This leads to the question of how to integrate what has been gained in this process with other important information. The best example of a faithful search I can think of is Hugh Nibley. His relentless searching was always informed by the primacy of Joseph Smith and the restoration. He believed in the Book of Mormon even when the LDS Church and its leaders did not. This is discussed in Eighteen Verses. Brother Nibley was himself a restorationist who amplified our understanding of antiquity. However, Hugh Nibley died three years before a single volume of The Joseph Smith Papers was in print. He died five years before the five volumes of The Complete Discourses of Brigham Young were available in print. He never had an opportunity to see or read most of what Brigham Young said. He died before many of the journals of church leaders and apostles were made available. Brother Nibley’s work sought to harmonize the restoration with antiquity. He did a great work. But he lived and died without having at his disposal a great body of additional material now accessible to us. It begs the question of whether he would (or should) have reconsidered the content and meaning of the restoration and Joseph’s teachings if he learned new information by that process. From all that can be said about Hugh Nibley, it is apparent to me he would have rethought everything he learned if new revelation of the restoration suggested it ought to be done.

There was a prominent anti-Mormon radio preacher named “Dr. Walter Martin.” He had a radio call in show I listened to for years. He got most of what he said about Mormonism from dubious source material and he made bombastic claims that were unpersuasive to anyone who had read the widely available book A Marvelous Work and a Wonder, by LeGrand Richards–still a very good book. But Dr. Walter Martin had a constant refrain: “It is the first principle of Biblical hermeneutics that you interpret the old in light of the new.” Meaning, you understand the Old Testament by study of the New Testament. It is a sound principle. Of course, he violated this first principle when it came to the Book of Mormon and Joseph’s revelations. He discarded the new and judged it only by the old.

This is the one rule Dr. Walter Martin and I agree upon. I apply that across the board with all learning, study and meditation. To recover the past we do not begin the search there, but we begin the search with the latest revelation and attempt to recover truth as we measure it beside what we have received in our day from God.

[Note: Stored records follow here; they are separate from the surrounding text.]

/-- **`A_lift` from a stage family with a good path** (Regev's Lemma 3.5, probabilistic assembly): if for
every digit solver `T` there are a uniform stage family `S` and polynomials `Ts` (number of stages), `ms`
(window width), `p_R` such that, for all large `n` and every admissible query `x = CVPOracle.query I ρ k y c`,
there is a good path of windows `g` (`g 0 = []`) whose last window `g (Ts |x|)` starts with
`CVPOracle.answerTable I c` and whose `i`-th stage, run on `⟨x, ⟨1^i, g i⟩⟩`, hands over a window
`≠ g (i+1)` with probability `≤ DigitOracle.failProb T (q n) I ρ k y (x_i)` (`x_i` the true `i`-th iterate)
when `i < p_R(n)` and `≤ 0` otherwise — then `A_lift` holds, with `R :=` the chained family of
`Regev2009.exists_chainFamily_goodPath`, `C = 1`, `ν = 0`.
[cite: Regev2009, Lemma 3.5 (p. 16) and its proof] [cite: BernsteinVazirani1997, §8] -/
theorem regev2009_lemma_3_5_liftFamily_of_goodStages
    (hS : PolyTimeComputable unaryEncodeNat encodeNat q → (∀ᶠ n : ℕ in atTop, 2 ≤ q n) →
      ∀ T : UniformQCircuitFamily, ∃ (S : UniformQCircuitFamily) (Ts ms pR : Polynomial ℕ),
        ∀ᶠ n : ℕ in atTop, ∀ (I : LatticeInstance) (ρ : ℚ) (k : ℕ) (y : List Bool), I.n = n → I.IsNonsingular →
          ∀ d : ℝ, d < minNorm (dualLattice I.lattice) / 2 →
          ∀ c : CVPOracle.QData I.n, CVPOracle.Admissible I d c →
            ∃ g : ℕ → List Bool, g 0 = [] ∧
              CVPOracle.answerTable I c <+: g (Ts.eval (CVPOracle.query I ρ k y c).length) ∧
              ∀ i < Ts.eval (CVPOracle.query I ρ k y c).length,
                S.kernelProb (stageInput (CVPOracle.query I ρ k y c) i (g i))
                    {w | w.takeD (ms.eval (CVPOracle.query I ρ k y c).length) false ≠ g (i + 1)} ≤
                  if i < pR.eval n then failProb T (q n) I ρ k y (iter (q n) I (ratOf c) i) else 0) :
    regev2009_lemma_3_5_liftFamily q := by
  intro hq h2 T
  obtain ⟨S, Ts, ms, pR, hev⟩ := hS hq h2 T
  obtain ⟨D, hD⟩ := exists_chainFamily_goodPath S Ts ms
  refine ⟨D, pR, 1, 0, isNegligible_zero, ?_⟩
  filter_upwards [hev] with n hn I ρ k y hIn hI d hd c hc
  obtain ⟨g, hg0, hpre, hst⟩ := hn I ρ k y hIn hI d hd c hc
  set x := CVPOracle.query I ρ k y c with hx
  set F : ℕ → ℝ := fun i => failProb T (q n) I ρ k y (iter (q n) I (ratOf c) i) with hF
  set f : ℕ → ℝ := fun i => if i < pR.eval n then F i else 0 with hf
  have hf0 : ∀ i, 0 ≤ f i := fun i => by
    simp only [hf]
    split_ifs
    · exact failProb_nonneg ..
    · exact le_rfl
  have hmain := hD x g hg0 f hf0 (fun i hi => hst i hi) _ hpre
  have hsum : ∑ i ∈ Finset.range (Ts.eval x.length), f i ≤ ∑ i ∈ Finset.range (pR.eval n), F i := by
    rw [Finset.sum_ite, Finset.sum_const_zero, add_zero]
    refine Finset.sum_le_sum_of_subset_of_nonneg (fun i hi => ?_) fun i _ _ => failProb_nonneg ..
    rw [Finset.mem_filter] at hi
    exact Finset.mem_range.2 hi.2
  show 1 - D.kernelProb x {s | CVPOracle.answerTable I c <+: s} ≤ 1 * ∑ i ∈ Finset.range (pR.eval n), F i + (0 : ℕ → ℝ) n
  rw [one_mul, Pi.zero_apply, add_zero]
  exact hmain.trans hsum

If the search and accompanying conclusions into Joseph and the restoration are much different now than they were just a few years ago, and the intervening traditions and practices are clearly divergent from Joseph’s in just four generations, what does that tell us about caution for antiquity’s remaining documents? Even our understanding of New Testament times is only fragmentary. The historian Norman F. Cantor wrote about how little we really understand the middle ages in his book titled, Inventing the Middle Ages. He explains how traditions rather than proof inform much of our re-creation of the period in the relatively recent past. Going back another millennium to the New Testament is even more difficult. And the earliest ages are more challenging still.

The farther back we journey the more we need the restoration to guide, inform and set the framework for the search. This is why Joseph Smith was a necessary figure in this late date in history. We will not get far if we do not accept him as the indispensable milestone marker for the correct path that God would ask us to follow for the walk back to His presence.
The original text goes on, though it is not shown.